So, when the gig economy collides with social determinants, there is the possibility that your employment situation or status should be added to the list.

While the term "gig economy" and "sharing economy" are new, people have been working piecework, consulting gigs and feast or famine jobs for a very long time. Actors and those who work in the entertainment industry, or other creative arts, like musicians and artists are an example. Construction workers during booms and busts are another example. In fact, as the gig economy expands, economists are worried about how the system will conform to the new reality. Google " guaranteed minimal income " and you'll see what I mean.

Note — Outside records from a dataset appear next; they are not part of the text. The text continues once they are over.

/-- **`u ↦ u ₂F₁(-1/2, 2; 7/2; u)` is strictly increasing on `[0, 1]`** (endpoint included):
`v w(v) - u w(u) = ∑ c_n (v^{n+1} - u^{n+1}) > (v - u) ∑ (n+1) c_n = 0`, comparing term-wise with
`c_n < 0` (`n ≥ 1`) and `v^{n+1} - u^{n+1} < (n+1)(v-u)`. [folklore] -/
theorem strictMonoOn_mul_hyperg :
    StrictMonoOn (fun u : ℝ ↦ u * ₂F₁ (-1 / 2 : ℝ) 2 (7 / 2) u) (Set.Icc 0 1) := by
  intro u hu v hv huv
  have hu1 : |u| ≤ 1 := abs_le.2 ⟨by linarith [hu.1], hu.2⟩
  have hv1 : |v| ≤ 1 := abs_le.2 ⟨by linarith [hv.1], hv.2⟩
  have hv0 : 0 < v := hu.1.trans_lt huv
  -- `g n = c_n (v^{n+1} - u^{n+1})` sums to `v w(v) - u w(u)`
  have hg : HasSum (fun n ↦ ordinaryHypergeometricCoefficient (-1 / 2 : ℝ) 2 (7 / 2) n *
      (v ^ (n + 1) - u ^ (n + 1)))
      (v * ₂F₁ (-1 / 2 : ℝ) 2 (7 / 2) v - u * ₂F₁ (-1 / 2 : ℝ) 2 (7 / 2) u) := by
    have h := ((hasSum_hyperg hv1).mul_left v).sub ((hasSum_hyperg hu1).mul_left u)
    refine h.congr_fun fun n ↦ ?_
    ring
  -- `f n = (n+1) c_n (v - u)` sums to `0`
  have hf : HasSum (fun n : ℕ ↦ ((n : ℝ) + 1) *
      ordinaryHypergeometricCoefficient (-1 / 2 : ℝ) 2 (7 / 2) n * (v - u)) 0 := by
    simpa using hasSum_succ_mul_coeff.mul_right (v - u)
  have hle : ∀ n : ℕ,
      ((n : ℝ) + 1) * ordinaryHypergeometricCoefficient (-1 / 2 : ℝ) 2 (7 / 2) n * (v - u) ≤
        ordinaryHypergeometricCoefficient (-1 / 2 : ℝ) 2 (7 / 2) n *
          (v ^ (n + 1) - u ^ (n + 1)) := by
    intro n
    rcases n with _ | m
    · simp
    · have hc := coeff_succ_neg m
      have hlt := pow_sub_pow_lt hu.1 huv m
      have hvm : v ^ (m + 1) ≤ 1 := pow_le_one₀ hv0.le hv.2
      have h2 : ((m : ℝ) + 2) * v ^ (m + 1) * (v - u) ≤ ((m : ℝ) + 2) * (v - u) := by
        have : ((m : ℝ) + 2) * v ^ (m + 1) * (v - u) =
            (((m : ℝ) + 2) * (v - u)) * v ^ (m + 1) := by ring
        rw [this]
        exact mul_le_of_le_one_right (by nlinarith) hvm
      have h3 : v ^ (m + 2) - u ^ (m + 2) ≤ ((m : ℝ) + 2) * (v - u) := (hlt.trans_le h2).le
      push_cast
      nlinarith
  have hlt1 : ((1 : ℕ) + 1 : ℝ) * ordinaryHypergeometricCoefficient (-1 / 2 : ℝ) 2 (7 / 2) 1 *
      (v - u) < ordinaryHypergeometricCoefficient (-1 / 2 : ℝ) 2 (7 / 2) 1 *
        (v ^ (1 + 1) - u ^ (1 + 1)) := by
    have hc := coeff_succ_neg 0
    simp only [zero_add] at hc
    have hlt := pow_sub_pow_lt hu.1 huv 0
    have hvm : v ^ (0 + 1) ≤ 1 := pow_le_one₀ hv0.le hv.2
    simp only [zero_add, pow_one, Nat.cast_zero] at hlt hvm
    have h3 : v ^ 2 - u ^ 2 < 2 * (v - u) := by nlinarith
    push_cast
    nlinarith
  have := hasSum_lt hle hlt1 hf hg
  linarith

end Summit.CriticalPhenomena.SAWScalingLimit.Theorems.CardyFSpec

Consider the life of an actor:

  1. Periods of work and non-work
  2. Physically demanding work
  3. Long hours and sleep deprivation
  4. Substance and alcohol abuse and behavioral health disorders (think comedians)
  5. Discrimination, sexism and ageism
  6. Isolation and loneliness
  7. Demanding travel scheduled
  8. Dealing with the emotional costs of fame
  9. Financial insecurity
  10. With few notable exceptions, constantly having to re-invent yourself
  11. Lack of sick care insurance benefits and access to care
  12. Always on the "bubble" and a career that could be instantaneously be cut short due to injury or even minor disability.

However, income instability is not limited to consultants, actors and Uber drivers. Research has found that even those with long-term, “steady” jobs cannot count on financial stability because of the volatility and unpredictability of their incomes and expenses. The major source of income volatility was due not to job changes, but to changing income from the same job. In other words, our households had steady jobs without steady pay.

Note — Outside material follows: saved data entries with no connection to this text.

import Summits.BirchSwinnertonDyer.BirchSwinnertonDyer.Theorems.QuadraticBranchSignedControlPlusEtaNonsurjConjADoorUnitBSD
import Summits.BirchSwinnertonDyer.Rank1Residual.X11b.ChaPairsMinimality
import Summits.BirchSwinnertonDyer.Rank1Residual.X11b.KrausMinimalityGeneralTwo
import Summits.BirchSwinnertonDyer.BirchSwinnertonDyer.Theorems.QuadraticBranchSignedControlPlusEtaNonsurjCMUnitRecords16
import Summits.BirchSwinnertonDyer.BirchSwinnertonDyer.Theorems.QuadraticBranchSignedControlPlusEtaNonsurjCMAnchorTransferRecordsA
import Summits.BirchSwinnertonDyer.BirchSwinnertonDyer.Theorems.QuadraticBranchSignedControlPlusEtaNonsurjCMUnitRecords14
import HarnessLib

/-!
# Route `QuadraticBranchSignedControl` (rung K8, cell `bsd-potss`), residual crux `PlusEtaMainConjectureNonsurj`
# (stmt-BirchSwinnertonDyer-19606): IN-TABLE `BSD_5` UNIT RECORDS TU(j) — `MissingPPartAt W 5` (ord₅ #Ш(W) = ord₅ #Ш_an(W)) on rank-ZERO UNIT rows of the K8
# table (CM CornerF and non-CM rows, Cremona labels) through the unit-row door, modulo named published facts ONLY — no `L₀`, no `BSD` input, no open crux
# (seat `bsd-potss-k8eta-c2` g22)

WHAT. g20/g21's in-table census (QP5 / E5, GRH) lists 66 rank-zero rows with PARI plus-`η` `(λ, μ) = (0, 0)` — `L_5⁺(V,η,T)` a UNIT of `Λ` — and a
class-group door PASS (51 L6 `5 ∤ h(ℚ(P))`, 6 L2, 8 L4 Hecke, 1 L6⁻); 61 of them are CM (the cell's CornerF: additive potentially supersingular `5`), 5
non-CM. The unit-row door (p715862) gives (C1⁺_η)(V) from (A)(W,5) + the unit certificate, and p717939's
`EtaConjADoorUnitBSD.missingPPartAt_of_{not_dvd_classNumber,eigenHom,heckeEigenHom,relClassNumber}_of_isUnit` composes with the η→F seam, the PROVED plus
transport, KO13 and exact even control to `MissingPPartAt W 5`, CONDITIONAL on the named facts `hGZK hmod hnf hM h12 hKO h22 h41 h6273` and the displayed
row data (`r_an(W) = 0`, the twin `V` with its tower clause, the unit certificate, the class-group datum) — contrast k8eta-c2 g2's `EtaUnitRows` (192 CM
unit rows OUTSIDE the table, which needed `Sel_{5^∞}(W/ℚ) = 0`, i.e. BSD-side input). Rows of this part: 297675cy1 (CM, door L6, `h(ℚ(P)) = 18`), 378225bk1 (CM, door L6⁻, `h(ℚ(P)) = 60`), 132300bq1 (CM, door L6, `h(ℚ(P)) = 18`), 33075g1 (CM, door L6, `h(ℚ(P)) = 6`), 26100c1 (non-CM, door L6, `h(ℚ(P)) = 1`). Kernel per curve: `Δ ≠ 0`, global
minimality (Kraus/Silverman support certificate, `decide`).

HONEST FRAMING (cell `bsd-potss`; FULL-BSD rank ≤ 1 programme, HUMAN RULING D-0036/D-0074): per-row RECORDS, CONDITIONAL on the displayed named facts and
per-row data (GRH class numbers [/ Hecke eigenvalue], PARI `λ⁺, μ⁺`, Cremona rank 0, the twin `V` with its tower clause); numerics are evidence, not kernel
facts; `BSD(W,5)` ASSERTED for no pair; no stub of 19606 proved; crux and route OPEN; nothing booked. `--supports stmt-BirchSwinnertonDyer-19606`.

References: [Kobayashi2003] Thm. 1.2, 2.2, (3.6), §4, Thm. 4.1, 6.2–7.3, 9.3; [KitajimaOtsuki2018] Main Thm. 1.3; [Mazur1978] Cor. 4.1; [Miller2011LMS] Def. 1.1;
[CoatesSujatha2005] §3 (A), Thm. 3.4; [DeoRaySujatha2023] Thm. 3.8–3.9; [NeukirchANT1999] III §1 (1.6); [SilvermanAEC2009] VII.1 Rem. 1.1; [Cremona1997] Table 1.
-/

set_option autoImplicit false
set_option linter.dupNamespace false
noncomputable section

Taken together, these two forms of inequality mean that some households have incomes that are the worst combination of stagnant (over decades) and volatile (on an annual and even a monthly basis).


As more and more workers enter the gig economy, including doctors, or when confronted with the white coat getting the pink slip, they might be at risk for adverse health outcomes. The irony would be , if they are, they won't have insurance, money or access to do anything about it. Now that's a tough gig.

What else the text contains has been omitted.